St. Anthony applied a symbolic meaning to leaven by meditating on Paul’s first letter to the Corinthians: “Purge out the old leaven, that you may be a new paste, as you are unleavened. For Christ our Pasch is sacrificed” [1 Cor. 5.7]. Anthony, who cooked in the friary kitchen, was undoubtedly familiar with leaven (yeast) and how bread rises. We can imagine Anthony’s bread pan overflowing with over risen dough, because he writes, “Fermentation cannot be contained for more than the first hour, but it grows and overflows.” (Sermons for Sundays and Festivals, vol. I, p. 230, Edizioni Messaggero Padova).

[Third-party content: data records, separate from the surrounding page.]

import Mathlib
import Summits.QuantumFields.YangMills.Theorems.ColdBoxAllGroupsDefs
import Summits.QuantumFields.YangMills.Theses.LogConcaveChart

/-!
# Crux idea «logconcave-core-extension» — node for ⟨stmt-QuantumFields-24006⟩ `BulkMidWindowSU2`, stubs S6/S7 of LINE-18 v5

Sketch file of the crux-ideate seat `cruxidea-stmt-QuantumFields-24006-2-g0` (typed ≠ proved; nothing here is a
proof of S6/S7, of the crux, or of any Yang–Mills statement).  It types

* `LocalToGlobalSandwich` — the FIRST LEMMA of the line (piece P2): a continuous function whose second differences are
  sandwiched between `(1 − r)·hᵀH₀h` and `(1 + r)·hᵀH₀h` on an open convex neighbourhood `U ⊇ K + B_{H₀}(2ρ)` of a convex
  set `K` of `H₀`-diameter `≤ ρ` agrees on `K` with a continuous function on ALL of `ℝⁿ` carrying the SAME global sandwich
  (Azagra–Le Gruyer–Mudarra `C^{1,1}_{conv}` jet extension, arXiv:1905.02127 Thm 1.2, applied to `Φ − (1−r)/2·|x|²_{H₀}`,
  whose condition (CW^{1,1}) holds on `K` by the descent lemma inside `U`).  It is exactly the hypothesis shape of the
  LANDED dimension-free comparison `LogConcaveChart.QuadraticCovarianceComparison` (stmt-QuantumFields-26240, proved by
  `Theorems.logConcaveChart_quadraticCovarianceComparison_proof`), which needs the sandwich on all of `ℝⁿ`.
* `SandwichMeanNearMode` — piece P3b's engine: the crude, dimension-explicit mean–mode gap of a globally sandwiched
  Gibbs measure along one linear functional (`3r·√(n/(1−r))·√(λᵀH₀⁻¹λ)`), used only for CONCENTRATION of the surrogate
  measure on the core (never for the tadpole, whose precision comes from the cubic vertex `1/√β`).
* the two TARGETS of the node, restated by name from the tree (`KernelMeanExpansionG` / `KernelCovExpansionG` at the
  mid window, identical to LINE-18 v5's `KernelMeanExpansionMidG` / `KernelCovExpansionMidG`).
-/

namespace Summit.QuantumFields.YangMills.Cruxes.BulkMidWindowSU2.LogConcaveCoreExtension

open MeasureTheory Matrix

/-- **P2 — FIRST LEMMA (local-to-global Hessian sandwich, dimension-free).**  For a positive definite `H₀` on `ℝⁿ`,
`0 ≤ r < 1`, a nonempty convex `K` of `H₀`-diameter `≤ ρ`, an open convex `U` containing `K + {v : vᵀH₀v ≤ 4ρ²}`, and a
function `Φ` continuous on `U` whose second differences along segments of `U` lie in `[(1−r)hᵀH₀h, (1+r)hᵀH₀h]`, there is
a continuous `A : ℝⁿ → ℝ` with `A = Φ` on `K` and the same two-sided second-difference sandwich for ALL `x, h`.
(Constants are preserved exactly: `ψ = Φ − (1−r)/2·xᵀH₀x` is convex with `Lip_{H₀}(∇ψ) ≤ 2r` on `U`, satisfies
(CW^{1,1}) with `M = 2r` on `K` because the descent step stays in `U`, and its Azagra–Le Gruyer–Mudarra extension
`conv(inf_y {ψ y + ⟨∇ψ y, · − y⟩ + r|· − y|²_{H₀}})` is convex with `Lip(∇) ≤ 2r`.)  [ATTACKABLE, Mathlib-only, M–L] -/
def LocalToGlobalSandwich : Prop :=
  ∀ (n : ℕ) (H₀ : Matrix (Fin n) (Fin n) ℝ), H₀.PosDef → ∀ (r ρ : ℝ), 0 ≤ r → r < 1 → 0 ≤ ρ →
    ∀ (K U : Set (Fin n → ℝ)), K.Nonempty → Convex ℝ K → IsOpen U → Convex ℝ U →
      (∀ x ∈ K, ∀ y ∈ K, (x - y) ⬝ᵥ H₀.mulVec (x - y) ≤ ρ ^ 2) →
      (∀ x ∈ K, ∀ v : Fin n → ℝ, v ⬝ᵥ H₀.mulVec v ≤ 4 * ρ ^ 2 → x + v ∈ U) →
      ∀ (Φ : (Fin n → ℝ) → ℝ), ContinuousOn Φ U →
        (∀ x h : Fin n → ℝ, x + h ∈ U → x - h ∈ U →
            (1 - r) * (h ⬝ᵥ H₀.mulVec h) ≤ Φ (x + h) + Φ (x - h) - 2 * Φ x ∧
              Φ (x + h) + Φ (x - h) - 2 * Φ x ≤ (1 + r) * (h ⬝ᵥ H₀.mulVec h)) →
        ∃ A : (Fin n → ℝ) → ℝ, Continuous A ∧ (∀ x ∈ K, A x = Φ x) ∧
          ∀ x h : Fin n → ℝ,
            (1 - r) * (h ⬝ᵥ H₀.mulVec h) ≤ A (x + h) + A (x - h) - 2 * A x ∧
              A (x + h) + A (x - h) - 2 * A x ≤ (1 + r) * (h ⬝ᵥ H₀.mulVec h)

/-- **P3b engine (crude mean–mode gap, dimension-explicit).**  For a continuous, globally sandwiched `A` minimised at
`xs`, the Gibbs mean of any linear functional `λ` is within `3r·√(n/(1−r))·√(λᵀH₀⁻¹λ)` of its value at `xs`
(`∇A − H₀(· − xs)` is `3r`-Lipschitz in the `H₀` geometry, `E_A[∇A] = 0`, and equipartition about the mode
`E_A |x − xs|²_{H₀} ≤ n/(1−r)` from `E⟨x − xs, ∇A⟩ = n`).  Used ONLY to place the surrogate's mean inside the core
(concentration); the constant `3` is not optimised.  [ATTACKABLE, Mathlib-only, M] -/
def SandwichMeanNearMode : Prop :=
  ∀ (n : ℕ) (H₀ : Matrix (Fin n) (Fin n) ℝ), H₀.PosDef → ∀ (r : ℝ), 0 ≤ r → r < 1 →
    ∀ (A : (Fin n → ℝ) → ℝ), Continuous A →
      (∀ x h : Fin n → ℝ,
          (1 - r) * (h ⬝ᵥ H₀.mulVec h) ≤ A (x + h) + A (x - h) - 2 * A x ∧
            A (x + h) + A (x - h) - 2 * A x ≤ (1 + r) * (h ⬝ᵥ H₀.mulVec h)) →
      ∀ (xs : Fin n → ℝ), (∀ x, A xs ≤ A x) → ∀ (lam : Fin n → ℝ),
        |(∫ x, (lam ⬝ᵥ (x - xs)) * Real.exp (-A x)) / (∫ x, Real.exp (-A x))| ≤
          3 * r * Real.sqrt (n / (1 - r)) * Real.sqrt (lam ⬝ᵥ H₀⁻¹.mulVec lam)

/-! ## The node's targets (by name from the tree; LINE-18 v5 `KernelMeanExpansionMidG` / `KernelCovExpansionMidG`) -/

open Literature.MathematicalPhysics.QuantumLattice Summit.QuantumFields.YangMills.Theorems.ColdBoxAllGroups in
/-- Target of S6 (verbatim shape of LINE-18 v5's `KernelMeanExpansionMidG`). -/
def TargetS6 : Prop :=
  ∀ θ : ℝ, 0 < θ → θ ≤ 1 / 16 →
    KernelMeanExpansionG (G := Matrix.specialUnitaryGroup (Fin 2) ℂ) (fundamentalRep (Fin 2)) θ (θ / 5)

open Literature.MathematicalPhysics.QuantumLattice Summit.QuantumFields.YangMills.Theorems.ColdBoxAllGroups in
/-- Target of S7 (verbatim shape of LINE-18 v5's `KernelCovExpansionMidG`). -/
def TargetS7 : Prop :=
  ∀ θ : ℝ, 0 < θ → θ ≤ 1 / 16 →
    KernelCovExpansionG (G := Matrix.specialUnitaryGroup (Fin 2) ℂ) (fundamentalRep (Fin 2)) (θ / 20) θ (θ / 5)

/-- The landed engine the node consumes BY NAME (sanity: the constant exists and is a `Prop`). -/
example : Prop := Summit.QuantumFields.YangMills.Theses.LogConcaveChart.QuadraticCovarianceComparison

/-! ## Toy inhabitants of the hypothesis shapes (ladder rule (N): 0-sorry, ≤ 20 lines each)

The sandwich hypothesis shape shared by `LocalToGlobalSandwich`, `SandwichMeanNearMode` and the landed
`QuadraticCovarianceComparison` is inhabited non-vacuously: in dimension `1` with `H₀ = 1` the potential `Φ x = ½·x₀²`
satisfies it with `r = 0` (and every `r ≥ 0`), and `0` is a minimiser (the shape `∀ x, A xs ≤ A x`).  Non-rigidity (the
shape does not force `Φ` to be quadratic): `x²/2 + (r/2)·cos x` has second differences in `[(1−r)h², (1+r)h²]`; not
re-proved here. -/
section Toys

private theorem secondDiff_half_sq (x h : Fin 1 → ℝ) :
    (fun y : Fin 1 → ℝ => (1 / 2 : ℝ) * y 0 ^ 2) (x + h) + (fun y : Fin 1 → ℝ => (1 / 2 : ℝ) * y 0 ^ 2) (x - h)
      - 2 * (fun y : Fin 1 → ℝ => (1 / 2 : ℝ) * y 0 ^ 2) x = h ⬝ᵥ (1 : Matrix (Fin 1) (Fin 1) ℝ).mulVec h := by
  simp [dotProduct, Matrix.one_mulVec]
  ring

/-- The two-sided second-difference sandwich (any `r ≥ 0`) is inhabited by `Φ x = ½ x₀²`, `H₀ = 1`, `n = 1`. -/
example (r : ℝ) (hr : 0 ≤ r) : ∀ x h : Fin 1 → ℝ,
    (1 - r) * (h ⬝ᵥ (1 : Matrix (Fin 1) (Fin 1) ℝ).mulVec h) ≤
        (fun y : Fin 1 → ℝ => (1 / 2 : ℝ) * y 0 ^ 2) (x + h) + (fun y : Fin 1 → ℝ => (1 / 2 : ℝ) * y 0 ^ 2) (x - h)
          - 2 * (fun y : Fin 1 → ℝ => (1 / 2 : ℝ) * y 0 ^ 2) x ∧
      (fun y : Fin 1 → ℝ => (1 / 2 : ℝ) * y 0 ^ 2) (x + h) + (fun y : Fin 1 → ℝ => (1 / 2 : ℝ) * y 0 ^ 2) (x - h)
          - 2 * (fun y : Fin 1 → ℝ => (1 / 2 : ℝ) * y 0 ^ 2) x ≤
        (1 + r) * (h ⬝ᵥ (1 : Matrix (Fin 1) (Fin 1) ℝ).mulVec h) := by
  intro x h
  rw [secondDiff_half_sq]
  have h0 : 0 ≤ h ⬝ᵥ (1 : Matrix (Fin 1) (Fin 1) ℝ).mulVec h := by
    simp [dotProduct, Matrix.one_mulVec, mul_self_nonneg]
  constructor <;> nlinarith

/-- The minimiser shape `∀ x, A xs ≤ A x` of `SandwichMeanNearMode` is inhabited (`xs = 0`). -/
example : ∀ x : Fin 1 → ℝ,
    (fun y : Fin 1 → ℝ => (1 / 2 : ℝ) * y 0 ^ 2) 0 ≤ (fun y : Fin 1 → ℝ => (1 / 2 : ℝ) * y 0 ^ 2) x := by
  intro x
  show (1 / 2 : ℝ) * (0 : Fin 1 → ℝ) 0 ^ 2 ≤ (1 / 2 : ℝ) * x 0 ^ 2
  simp only [Pi.zero_apply]
  nlinarith [sq_nonneg (x 0)]

/-- `H₀ = 1` is positive definite (the `H₀.PosDef` binder is inhabited). -/
example : (1 : Matrix (Fin 1) (Fin 1) ℝ).PosDef := Matrix.PosDef.one

end Toys

end Summit.QuantumFields.YangMills.Cruxes.BulkMidWindowSU2.LogConcaveCoreExtension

Anthony likens insatiable sins to leaven. “The leaven is greed for earthly things and desire for carnal gratification, which after beginning to ferment becomes unbounded. The miser is not satisfied with the money he has, nor is the libertarian sated with fleshly indulgence” (Sermons vol. 1, p. 230). Addictions to more possessions and more sexual experiences persist to this day, resulting in therapies for shopaholics (ShopaholicNoMore.com) and sexual addicts (saa-recovery.org).

 

Anthony knew

 

God instructed the Jewish people, “Seven days there shall not be found any leaven in your houses: he that shall eat leavened bread, his soul shall perish out of the land of Israel” (Ex 12.19). Anthony extracts meaning from the number seven. “Seven days means the whole time of our life, which goes in a seven day cycle. No leaven, fermenting with worldly and fleshly lusts, should be found in your houses, that is in your hearts. Otherwise, the soul of him who eats it will perish from the land of Israel, which stands for eternal life” (Sermons, vol. 1, p. 231). Centuries before psychology confirmed the destructive nature of addictions to stuff and to sex, Anthony knew.

Contrary to this leavened bread of ever expanding cravings is the unleavened bread, the “finely ground flour, the food of invalids,” which represents “penance, the food of sinners.” Sinners are spiritually sick. To heal the disease of sin, penance must be mixed “with water of contrition.” Then the penitent is not to delay for fear that the leaven of past sins will take over. The resolve of conversion (penance) mixed with remorse (water of contrition) must immediately be cooked “with the fire which is the love of the Holy Spirit” so that it becomes “the unleavened bread of sincerity and truth. Thus we live sincerely as regards ourselves, and in truth as regards God and our neighbor” (Sermons, vol. 1, p. 231). In other words, love, which comes from God, firms up our penance (conversion of heart) mixed with true sorrow for sin so that we are nourished no longer with ever expanding worldly desires, but rather with virtue. No longer do we strive to possess or illicitly use. Instead we love and serve. Just as Jesus gave the apostles unleavened bread to become his Body “to strengthen their hearts for the labors they were to undergo” (Sermons, vol. 4, p. 180), so the Eucharist strengthens us for our life’s journey.

 

Simple recipe

 

Mindful of the meaning of unleavened bread, readers may wish to observe the Last Supper by having lamb, wine, herbs, and unleavened bread as part of their meal on Holy Thursday. Unleavened bread may be purchased, but readers may prefer to make their own in memory of those who baked the bread which Jesus took and blessed. To make unleavened bread, mix flour with enough cold water to create a ball of dough. With floured hands, flatten the dough as thin as possible into saucer sized pieces, then fry on both sides until brown. Or place the flattened dough onto cookie sheets sprinkled with corn meal and bake in a hot oven until browned.